Source material:
===============

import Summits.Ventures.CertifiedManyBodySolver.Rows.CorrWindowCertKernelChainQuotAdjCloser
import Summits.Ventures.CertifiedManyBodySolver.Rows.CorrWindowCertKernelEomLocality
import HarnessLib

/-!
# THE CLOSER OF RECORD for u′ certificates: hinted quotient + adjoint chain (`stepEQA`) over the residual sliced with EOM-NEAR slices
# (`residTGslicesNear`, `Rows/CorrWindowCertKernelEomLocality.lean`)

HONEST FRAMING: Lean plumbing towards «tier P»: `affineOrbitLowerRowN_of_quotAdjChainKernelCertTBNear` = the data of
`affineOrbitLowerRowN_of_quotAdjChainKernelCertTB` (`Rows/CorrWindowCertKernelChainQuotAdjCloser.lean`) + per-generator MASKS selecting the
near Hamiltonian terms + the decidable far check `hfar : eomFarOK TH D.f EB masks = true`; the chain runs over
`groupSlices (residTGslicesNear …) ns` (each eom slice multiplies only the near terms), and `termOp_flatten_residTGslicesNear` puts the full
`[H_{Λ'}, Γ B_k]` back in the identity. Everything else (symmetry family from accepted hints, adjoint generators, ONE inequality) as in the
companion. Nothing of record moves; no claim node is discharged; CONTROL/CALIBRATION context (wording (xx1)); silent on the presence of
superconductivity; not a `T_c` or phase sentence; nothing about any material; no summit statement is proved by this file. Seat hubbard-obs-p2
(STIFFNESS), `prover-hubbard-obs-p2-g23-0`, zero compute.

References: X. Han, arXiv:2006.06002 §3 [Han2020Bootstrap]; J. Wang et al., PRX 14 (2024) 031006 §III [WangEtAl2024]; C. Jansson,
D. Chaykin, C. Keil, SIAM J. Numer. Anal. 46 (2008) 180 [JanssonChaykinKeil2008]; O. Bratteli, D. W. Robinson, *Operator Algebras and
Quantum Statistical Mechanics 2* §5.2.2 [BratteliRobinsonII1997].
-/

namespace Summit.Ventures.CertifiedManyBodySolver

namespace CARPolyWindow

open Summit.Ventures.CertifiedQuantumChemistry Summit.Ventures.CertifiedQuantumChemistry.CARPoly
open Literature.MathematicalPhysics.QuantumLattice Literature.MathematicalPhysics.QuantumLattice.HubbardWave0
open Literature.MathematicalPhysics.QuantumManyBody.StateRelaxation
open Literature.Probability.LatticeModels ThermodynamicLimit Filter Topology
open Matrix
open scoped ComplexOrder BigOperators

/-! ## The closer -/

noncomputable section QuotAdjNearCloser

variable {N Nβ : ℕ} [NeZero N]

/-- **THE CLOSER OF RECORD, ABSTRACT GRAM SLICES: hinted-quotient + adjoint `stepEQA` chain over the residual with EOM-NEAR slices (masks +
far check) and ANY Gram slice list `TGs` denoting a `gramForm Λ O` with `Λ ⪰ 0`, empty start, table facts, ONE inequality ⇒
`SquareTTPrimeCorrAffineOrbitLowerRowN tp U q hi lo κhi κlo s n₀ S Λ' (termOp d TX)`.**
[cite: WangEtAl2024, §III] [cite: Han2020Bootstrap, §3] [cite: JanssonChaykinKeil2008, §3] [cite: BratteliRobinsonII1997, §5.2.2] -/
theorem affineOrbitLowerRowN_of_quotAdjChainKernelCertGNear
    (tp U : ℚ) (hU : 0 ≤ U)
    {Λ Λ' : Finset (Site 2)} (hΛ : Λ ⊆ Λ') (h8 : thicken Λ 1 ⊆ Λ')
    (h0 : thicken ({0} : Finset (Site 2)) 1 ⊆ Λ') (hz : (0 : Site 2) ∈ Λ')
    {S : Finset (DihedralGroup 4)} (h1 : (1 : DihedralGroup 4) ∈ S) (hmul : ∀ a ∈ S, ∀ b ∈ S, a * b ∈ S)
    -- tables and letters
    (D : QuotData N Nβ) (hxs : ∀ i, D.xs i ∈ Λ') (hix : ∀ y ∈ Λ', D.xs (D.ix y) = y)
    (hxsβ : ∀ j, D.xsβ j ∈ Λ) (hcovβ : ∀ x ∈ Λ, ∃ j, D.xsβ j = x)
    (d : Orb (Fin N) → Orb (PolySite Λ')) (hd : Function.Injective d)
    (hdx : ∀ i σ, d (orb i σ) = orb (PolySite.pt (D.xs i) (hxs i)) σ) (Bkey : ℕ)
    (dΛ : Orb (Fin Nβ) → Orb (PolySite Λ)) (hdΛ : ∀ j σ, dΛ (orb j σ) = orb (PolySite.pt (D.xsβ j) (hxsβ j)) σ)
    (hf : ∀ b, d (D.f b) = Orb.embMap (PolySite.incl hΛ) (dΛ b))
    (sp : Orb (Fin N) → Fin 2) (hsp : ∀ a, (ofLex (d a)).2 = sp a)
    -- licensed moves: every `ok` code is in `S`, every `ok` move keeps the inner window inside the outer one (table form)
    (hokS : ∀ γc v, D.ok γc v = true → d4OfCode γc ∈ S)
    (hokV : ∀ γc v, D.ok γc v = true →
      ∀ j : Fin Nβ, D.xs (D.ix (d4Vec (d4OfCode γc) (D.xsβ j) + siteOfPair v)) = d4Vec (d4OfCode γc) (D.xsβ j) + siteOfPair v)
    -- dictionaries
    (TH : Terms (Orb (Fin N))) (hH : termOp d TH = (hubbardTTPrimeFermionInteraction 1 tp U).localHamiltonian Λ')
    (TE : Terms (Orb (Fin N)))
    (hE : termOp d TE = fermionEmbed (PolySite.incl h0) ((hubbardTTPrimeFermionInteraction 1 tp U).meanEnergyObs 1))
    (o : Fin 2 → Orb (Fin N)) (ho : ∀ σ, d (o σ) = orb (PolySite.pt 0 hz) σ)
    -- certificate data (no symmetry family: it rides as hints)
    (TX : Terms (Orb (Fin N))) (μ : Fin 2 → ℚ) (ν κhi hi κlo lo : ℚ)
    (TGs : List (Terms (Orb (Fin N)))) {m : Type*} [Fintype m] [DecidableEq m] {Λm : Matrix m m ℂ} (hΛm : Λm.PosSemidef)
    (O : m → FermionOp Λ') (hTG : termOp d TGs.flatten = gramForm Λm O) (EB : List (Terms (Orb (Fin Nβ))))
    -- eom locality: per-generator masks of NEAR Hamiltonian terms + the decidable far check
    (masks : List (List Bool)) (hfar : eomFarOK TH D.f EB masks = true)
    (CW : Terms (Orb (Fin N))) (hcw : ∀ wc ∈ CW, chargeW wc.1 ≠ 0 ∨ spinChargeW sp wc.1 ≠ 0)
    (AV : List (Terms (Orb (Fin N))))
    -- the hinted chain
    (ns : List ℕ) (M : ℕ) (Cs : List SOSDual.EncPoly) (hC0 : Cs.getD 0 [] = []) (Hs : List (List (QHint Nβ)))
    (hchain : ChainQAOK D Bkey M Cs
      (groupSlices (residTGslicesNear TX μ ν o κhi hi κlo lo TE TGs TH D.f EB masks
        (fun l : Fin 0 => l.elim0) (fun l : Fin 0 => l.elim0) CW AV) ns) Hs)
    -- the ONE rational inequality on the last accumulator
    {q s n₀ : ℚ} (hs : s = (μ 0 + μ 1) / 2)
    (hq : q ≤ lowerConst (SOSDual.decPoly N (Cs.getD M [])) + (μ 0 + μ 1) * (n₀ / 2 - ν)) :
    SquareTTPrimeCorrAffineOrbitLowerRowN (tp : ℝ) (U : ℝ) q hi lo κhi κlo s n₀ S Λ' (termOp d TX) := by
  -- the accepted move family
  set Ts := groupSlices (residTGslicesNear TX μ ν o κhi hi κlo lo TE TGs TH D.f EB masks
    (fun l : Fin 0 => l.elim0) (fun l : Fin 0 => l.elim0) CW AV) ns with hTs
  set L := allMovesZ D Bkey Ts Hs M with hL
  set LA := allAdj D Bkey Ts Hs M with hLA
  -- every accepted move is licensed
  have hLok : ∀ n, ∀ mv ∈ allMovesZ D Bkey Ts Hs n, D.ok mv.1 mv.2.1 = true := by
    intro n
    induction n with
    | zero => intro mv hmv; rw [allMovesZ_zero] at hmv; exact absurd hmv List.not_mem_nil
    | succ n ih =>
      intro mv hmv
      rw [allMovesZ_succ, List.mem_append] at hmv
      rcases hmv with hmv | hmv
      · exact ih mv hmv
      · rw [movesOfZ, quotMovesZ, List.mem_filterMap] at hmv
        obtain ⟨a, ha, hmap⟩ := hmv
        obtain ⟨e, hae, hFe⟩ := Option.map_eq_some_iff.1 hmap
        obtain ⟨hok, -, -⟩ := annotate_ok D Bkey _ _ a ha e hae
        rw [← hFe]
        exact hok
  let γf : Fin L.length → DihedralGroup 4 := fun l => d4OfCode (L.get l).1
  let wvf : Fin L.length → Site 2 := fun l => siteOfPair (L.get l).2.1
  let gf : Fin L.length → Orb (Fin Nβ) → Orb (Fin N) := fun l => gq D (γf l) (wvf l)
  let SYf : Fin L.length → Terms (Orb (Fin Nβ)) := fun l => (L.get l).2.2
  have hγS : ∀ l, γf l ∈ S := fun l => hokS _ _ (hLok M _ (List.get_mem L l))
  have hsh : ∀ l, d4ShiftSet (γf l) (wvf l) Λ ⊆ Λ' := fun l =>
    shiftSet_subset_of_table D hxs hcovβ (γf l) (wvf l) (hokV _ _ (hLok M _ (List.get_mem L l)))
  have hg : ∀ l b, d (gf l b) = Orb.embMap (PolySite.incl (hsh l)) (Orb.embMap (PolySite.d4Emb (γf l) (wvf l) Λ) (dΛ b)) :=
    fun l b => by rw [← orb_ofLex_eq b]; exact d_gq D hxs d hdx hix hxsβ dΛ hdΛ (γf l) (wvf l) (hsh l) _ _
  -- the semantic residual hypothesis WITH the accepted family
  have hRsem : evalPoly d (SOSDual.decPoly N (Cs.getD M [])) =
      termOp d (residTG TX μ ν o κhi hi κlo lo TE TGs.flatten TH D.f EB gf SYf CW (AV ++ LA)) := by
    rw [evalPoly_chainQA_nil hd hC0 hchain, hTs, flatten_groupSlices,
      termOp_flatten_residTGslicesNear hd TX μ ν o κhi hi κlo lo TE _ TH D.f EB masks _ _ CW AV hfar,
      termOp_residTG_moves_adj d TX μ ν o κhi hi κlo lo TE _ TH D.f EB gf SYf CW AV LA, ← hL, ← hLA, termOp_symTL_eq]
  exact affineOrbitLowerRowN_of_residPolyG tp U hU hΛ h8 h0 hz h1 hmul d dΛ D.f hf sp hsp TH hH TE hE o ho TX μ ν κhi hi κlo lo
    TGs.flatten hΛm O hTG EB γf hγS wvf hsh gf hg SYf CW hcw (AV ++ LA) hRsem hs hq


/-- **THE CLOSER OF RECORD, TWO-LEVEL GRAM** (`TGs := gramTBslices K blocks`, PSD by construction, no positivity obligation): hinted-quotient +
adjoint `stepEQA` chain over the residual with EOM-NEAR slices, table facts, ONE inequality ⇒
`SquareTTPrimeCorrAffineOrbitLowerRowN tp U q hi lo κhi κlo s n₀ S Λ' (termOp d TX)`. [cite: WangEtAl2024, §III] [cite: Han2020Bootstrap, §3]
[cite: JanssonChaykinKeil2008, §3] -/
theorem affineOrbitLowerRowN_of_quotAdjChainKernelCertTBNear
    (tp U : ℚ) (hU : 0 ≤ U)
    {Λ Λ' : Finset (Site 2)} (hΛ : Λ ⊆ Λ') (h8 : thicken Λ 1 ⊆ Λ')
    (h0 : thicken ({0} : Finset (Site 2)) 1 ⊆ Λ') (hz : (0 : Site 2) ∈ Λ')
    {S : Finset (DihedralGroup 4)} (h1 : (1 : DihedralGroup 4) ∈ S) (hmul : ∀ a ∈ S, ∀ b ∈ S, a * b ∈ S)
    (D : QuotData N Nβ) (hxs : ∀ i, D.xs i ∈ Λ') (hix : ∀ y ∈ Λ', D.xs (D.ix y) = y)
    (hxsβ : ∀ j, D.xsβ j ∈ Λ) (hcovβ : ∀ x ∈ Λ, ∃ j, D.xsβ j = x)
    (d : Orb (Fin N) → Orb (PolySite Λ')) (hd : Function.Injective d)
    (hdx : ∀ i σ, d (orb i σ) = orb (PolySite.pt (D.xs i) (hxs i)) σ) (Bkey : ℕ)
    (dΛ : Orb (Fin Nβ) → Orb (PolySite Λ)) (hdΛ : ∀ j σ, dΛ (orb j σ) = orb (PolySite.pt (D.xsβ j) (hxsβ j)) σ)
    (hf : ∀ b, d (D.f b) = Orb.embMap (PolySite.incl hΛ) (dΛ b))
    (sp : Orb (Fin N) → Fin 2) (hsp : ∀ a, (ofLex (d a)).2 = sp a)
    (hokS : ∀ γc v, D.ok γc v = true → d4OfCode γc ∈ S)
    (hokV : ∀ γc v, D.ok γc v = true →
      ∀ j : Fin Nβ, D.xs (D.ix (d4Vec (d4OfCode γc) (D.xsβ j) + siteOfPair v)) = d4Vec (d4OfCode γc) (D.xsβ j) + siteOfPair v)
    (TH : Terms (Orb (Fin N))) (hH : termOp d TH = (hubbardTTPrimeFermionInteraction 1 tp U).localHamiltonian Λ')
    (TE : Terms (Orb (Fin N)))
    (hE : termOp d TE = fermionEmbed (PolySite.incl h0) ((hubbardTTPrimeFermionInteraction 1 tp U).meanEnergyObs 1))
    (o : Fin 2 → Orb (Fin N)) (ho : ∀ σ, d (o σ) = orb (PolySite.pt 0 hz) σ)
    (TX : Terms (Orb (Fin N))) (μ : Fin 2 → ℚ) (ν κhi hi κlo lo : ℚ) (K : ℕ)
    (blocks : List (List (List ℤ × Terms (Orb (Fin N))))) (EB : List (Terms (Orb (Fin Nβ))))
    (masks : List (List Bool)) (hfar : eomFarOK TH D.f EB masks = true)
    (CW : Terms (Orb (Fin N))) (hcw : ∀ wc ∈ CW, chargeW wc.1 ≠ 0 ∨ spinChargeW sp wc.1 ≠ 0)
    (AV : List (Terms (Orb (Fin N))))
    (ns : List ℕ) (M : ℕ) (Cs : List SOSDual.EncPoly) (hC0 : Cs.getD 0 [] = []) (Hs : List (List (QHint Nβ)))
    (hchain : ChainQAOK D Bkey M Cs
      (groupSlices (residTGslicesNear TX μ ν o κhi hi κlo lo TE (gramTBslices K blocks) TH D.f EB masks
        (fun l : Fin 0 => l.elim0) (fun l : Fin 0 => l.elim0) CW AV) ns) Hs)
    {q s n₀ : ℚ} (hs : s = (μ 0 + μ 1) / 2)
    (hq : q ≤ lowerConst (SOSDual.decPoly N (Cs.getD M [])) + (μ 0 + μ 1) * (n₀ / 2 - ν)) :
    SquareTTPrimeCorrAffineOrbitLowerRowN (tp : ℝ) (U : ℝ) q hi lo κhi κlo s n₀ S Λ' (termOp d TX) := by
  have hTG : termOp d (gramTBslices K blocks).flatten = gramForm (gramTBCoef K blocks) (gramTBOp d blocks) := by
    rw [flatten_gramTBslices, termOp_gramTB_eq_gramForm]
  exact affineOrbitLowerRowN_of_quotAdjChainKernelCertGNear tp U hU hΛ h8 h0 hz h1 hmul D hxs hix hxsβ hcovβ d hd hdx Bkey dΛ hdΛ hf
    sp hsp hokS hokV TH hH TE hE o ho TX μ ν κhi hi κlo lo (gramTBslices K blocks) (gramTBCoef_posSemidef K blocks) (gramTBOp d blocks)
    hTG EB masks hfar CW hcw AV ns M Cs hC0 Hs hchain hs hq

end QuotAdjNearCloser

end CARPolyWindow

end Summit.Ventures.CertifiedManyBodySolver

===============

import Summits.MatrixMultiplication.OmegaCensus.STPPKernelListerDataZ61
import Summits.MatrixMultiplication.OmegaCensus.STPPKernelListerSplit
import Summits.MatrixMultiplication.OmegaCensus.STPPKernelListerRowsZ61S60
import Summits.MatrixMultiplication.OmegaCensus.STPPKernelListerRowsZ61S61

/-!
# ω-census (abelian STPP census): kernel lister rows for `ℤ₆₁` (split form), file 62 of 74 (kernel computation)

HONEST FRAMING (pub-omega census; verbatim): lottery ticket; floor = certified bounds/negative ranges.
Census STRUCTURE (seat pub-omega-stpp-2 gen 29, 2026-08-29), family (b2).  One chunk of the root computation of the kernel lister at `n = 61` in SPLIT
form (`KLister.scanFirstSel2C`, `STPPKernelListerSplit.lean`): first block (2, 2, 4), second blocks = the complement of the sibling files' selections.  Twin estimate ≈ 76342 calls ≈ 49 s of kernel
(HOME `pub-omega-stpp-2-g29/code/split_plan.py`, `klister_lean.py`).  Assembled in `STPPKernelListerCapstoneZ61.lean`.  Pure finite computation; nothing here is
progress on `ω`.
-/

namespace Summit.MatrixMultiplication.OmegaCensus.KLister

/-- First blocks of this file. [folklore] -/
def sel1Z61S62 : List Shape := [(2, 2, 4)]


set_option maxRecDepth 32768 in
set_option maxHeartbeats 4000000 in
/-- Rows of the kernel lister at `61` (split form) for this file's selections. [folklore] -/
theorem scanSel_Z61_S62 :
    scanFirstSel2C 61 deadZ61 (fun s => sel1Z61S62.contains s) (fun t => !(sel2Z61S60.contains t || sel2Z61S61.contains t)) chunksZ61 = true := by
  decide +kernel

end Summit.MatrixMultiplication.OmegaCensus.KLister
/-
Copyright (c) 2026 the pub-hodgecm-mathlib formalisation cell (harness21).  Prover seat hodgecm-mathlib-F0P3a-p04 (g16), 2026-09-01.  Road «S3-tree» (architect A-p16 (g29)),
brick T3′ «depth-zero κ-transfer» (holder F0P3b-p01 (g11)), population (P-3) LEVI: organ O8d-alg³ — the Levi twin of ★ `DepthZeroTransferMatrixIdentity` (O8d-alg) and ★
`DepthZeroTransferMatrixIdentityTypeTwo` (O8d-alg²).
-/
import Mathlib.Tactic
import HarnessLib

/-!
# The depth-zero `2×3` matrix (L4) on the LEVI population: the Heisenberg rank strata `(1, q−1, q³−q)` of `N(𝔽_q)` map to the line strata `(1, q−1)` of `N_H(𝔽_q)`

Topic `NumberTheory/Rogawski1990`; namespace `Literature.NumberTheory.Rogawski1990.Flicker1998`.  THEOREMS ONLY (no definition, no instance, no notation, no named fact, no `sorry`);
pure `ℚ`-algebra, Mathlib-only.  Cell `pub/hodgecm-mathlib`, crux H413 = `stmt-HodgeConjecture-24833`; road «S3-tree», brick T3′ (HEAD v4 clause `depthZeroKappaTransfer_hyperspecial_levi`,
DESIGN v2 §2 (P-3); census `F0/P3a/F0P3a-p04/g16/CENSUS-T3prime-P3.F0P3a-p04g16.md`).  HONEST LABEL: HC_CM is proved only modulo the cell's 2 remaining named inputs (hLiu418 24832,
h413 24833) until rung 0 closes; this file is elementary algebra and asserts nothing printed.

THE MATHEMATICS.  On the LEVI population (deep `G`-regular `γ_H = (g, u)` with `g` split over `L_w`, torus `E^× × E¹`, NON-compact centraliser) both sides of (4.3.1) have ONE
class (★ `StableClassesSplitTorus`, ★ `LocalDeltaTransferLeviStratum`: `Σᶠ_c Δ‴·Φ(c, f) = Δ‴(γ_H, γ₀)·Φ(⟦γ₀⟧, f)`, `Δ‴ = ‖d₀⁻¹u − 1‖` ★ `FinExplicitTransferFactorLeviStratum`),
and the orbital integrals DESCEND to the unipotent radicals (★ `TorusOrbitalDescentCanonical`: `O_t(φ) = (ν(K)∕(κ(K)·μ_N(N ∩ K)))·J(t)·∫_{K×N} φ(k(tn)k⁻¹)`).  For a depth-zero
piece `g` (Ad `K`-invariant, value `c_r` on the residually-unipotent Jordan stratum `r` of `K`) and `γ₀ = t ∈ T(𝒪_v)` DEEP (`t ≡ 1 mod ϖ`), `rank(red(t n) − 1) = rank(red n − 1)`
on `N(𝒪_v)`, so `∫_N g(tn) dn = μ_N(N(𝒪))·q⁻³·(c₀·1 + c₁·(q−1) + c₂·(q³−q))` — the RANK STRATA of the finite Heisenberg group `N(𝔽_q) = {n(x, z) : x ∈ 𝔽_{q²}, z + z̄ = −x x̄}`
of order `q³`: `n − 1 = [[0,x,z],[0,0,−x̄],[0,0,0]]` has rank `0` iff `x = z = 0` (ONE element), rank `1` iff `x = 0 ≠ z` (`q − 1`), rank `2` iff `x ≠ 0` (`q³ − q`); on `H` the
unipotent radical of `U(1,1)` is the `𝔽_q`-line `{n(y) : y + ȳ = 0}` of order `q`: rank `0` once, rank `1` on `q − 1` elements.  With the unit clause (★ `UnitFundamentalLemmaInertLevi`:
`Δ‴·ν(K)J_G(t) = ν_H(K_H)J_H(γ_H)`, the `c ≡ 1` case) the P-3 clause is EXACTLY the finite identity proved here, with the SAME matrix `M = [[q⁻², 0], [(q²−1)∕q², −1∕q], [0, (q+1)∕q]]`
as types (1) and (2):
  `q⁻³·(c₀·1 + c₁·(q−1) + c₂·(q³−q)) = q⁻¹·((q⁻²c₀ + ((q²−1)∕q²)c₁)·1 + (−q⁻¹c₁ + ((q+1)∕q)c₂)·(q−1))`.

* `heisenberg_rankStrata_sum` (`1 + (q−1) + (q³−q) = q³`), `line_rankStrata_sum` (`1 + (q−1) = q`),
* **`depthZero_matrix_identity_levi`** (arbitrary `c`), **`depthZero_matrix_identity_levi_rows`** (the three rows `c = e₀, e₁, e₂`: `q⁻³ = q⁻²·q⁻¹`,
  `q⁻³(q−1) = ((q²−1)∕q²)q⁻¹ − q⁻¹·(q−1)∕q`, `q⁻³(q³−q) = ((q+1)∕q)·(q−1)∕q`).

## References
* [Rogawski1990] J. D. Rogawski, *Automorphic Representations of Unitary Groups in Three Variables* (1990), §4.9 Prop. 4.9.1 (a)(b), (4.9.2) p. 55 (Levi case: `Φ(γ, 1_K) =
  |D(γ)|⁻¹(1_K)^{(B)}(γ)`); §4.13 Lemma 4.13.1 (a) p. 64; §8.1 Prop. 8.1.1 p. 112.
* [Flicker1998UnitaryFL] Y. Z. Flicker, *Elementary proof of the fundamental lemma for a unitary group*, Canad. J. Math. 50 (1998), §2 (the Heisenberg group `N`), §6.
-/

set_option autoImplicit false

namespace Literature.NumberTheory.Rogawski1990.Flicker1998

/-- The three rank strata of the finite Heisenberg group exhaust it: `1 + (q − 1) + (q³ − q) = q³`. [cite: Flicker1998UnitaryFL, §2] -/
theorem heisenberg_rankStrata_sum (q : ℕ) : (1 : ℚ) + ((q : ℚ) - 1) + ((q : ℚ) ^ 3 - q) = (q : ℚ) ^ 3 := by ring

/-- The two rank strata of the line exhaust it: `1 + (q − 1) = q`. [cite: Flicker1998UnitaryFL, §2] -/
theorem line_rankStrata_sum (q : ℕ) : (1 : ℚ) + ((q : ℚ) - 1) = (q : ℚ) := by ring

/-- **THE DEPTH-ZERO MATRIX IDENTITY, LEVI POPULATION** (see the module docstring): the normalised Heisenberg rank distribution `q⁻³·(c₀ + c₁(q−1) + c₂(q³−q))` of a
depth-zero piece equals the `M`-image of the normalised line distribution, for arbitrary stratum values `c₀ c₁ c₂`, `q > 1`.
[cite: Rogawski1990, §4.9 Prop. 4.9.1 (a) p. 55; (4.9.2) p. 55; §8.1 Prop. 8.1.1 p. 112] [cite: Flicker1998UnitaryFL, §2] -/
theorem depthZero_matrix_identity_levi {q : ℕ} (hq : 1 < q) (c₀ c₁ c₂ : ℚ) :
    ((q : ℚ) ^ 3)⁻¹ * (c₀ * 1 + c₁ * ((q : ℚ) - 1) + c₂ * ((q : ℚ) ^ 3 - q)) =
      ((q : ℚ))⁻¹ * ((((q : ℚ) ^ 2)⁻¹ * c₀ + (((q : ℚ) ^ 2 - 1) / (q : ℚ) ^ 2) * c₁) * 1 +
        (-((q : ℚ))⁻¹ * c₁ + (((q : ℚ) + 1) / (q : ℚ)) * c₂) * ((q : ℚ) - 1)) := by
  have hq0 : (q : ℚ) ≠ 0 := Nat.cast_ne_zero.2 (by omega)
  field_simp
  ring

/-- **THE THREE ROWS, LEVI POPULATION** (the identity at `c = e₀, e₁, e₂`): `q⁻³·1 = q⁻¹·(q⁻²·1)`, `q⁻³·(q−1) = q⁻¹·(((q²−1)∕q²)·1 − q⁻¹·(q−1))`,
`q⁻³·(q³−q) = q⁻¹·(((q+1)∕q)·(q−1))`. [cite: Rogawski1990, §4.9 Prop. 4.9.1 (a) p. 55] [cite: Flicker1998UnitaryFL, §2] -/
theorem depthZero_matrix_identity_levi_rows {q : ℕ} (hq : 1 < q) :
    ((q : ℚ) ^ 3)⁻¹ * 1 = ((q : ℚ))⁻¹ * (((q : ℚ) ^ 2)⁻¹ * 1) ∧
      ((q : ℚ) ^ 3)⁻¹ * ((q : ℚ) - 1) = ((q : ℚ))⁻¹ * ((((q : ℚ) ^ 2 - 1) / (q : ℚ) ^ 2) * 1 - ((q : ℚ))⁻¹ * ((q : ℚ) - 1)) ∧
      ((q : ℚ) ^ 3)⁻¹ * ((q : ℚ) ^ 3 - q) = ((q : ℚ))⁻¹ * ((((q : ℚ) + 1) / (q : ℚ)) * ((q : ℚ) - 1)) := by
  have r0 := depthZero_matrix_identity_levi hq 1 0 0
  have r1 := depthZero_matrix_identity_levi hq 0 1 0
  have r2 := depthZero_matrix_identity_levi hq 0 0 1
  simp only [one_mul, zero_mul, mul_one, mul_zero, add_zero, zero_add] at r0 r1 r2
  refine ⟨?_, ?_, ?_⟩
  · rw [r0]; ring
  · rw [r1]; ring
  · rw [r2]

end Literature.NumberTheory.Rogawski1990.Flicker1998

===============

Prompt: How many lines in the entries above include the string "finite"? Answer with the number only.

Output for this task: 4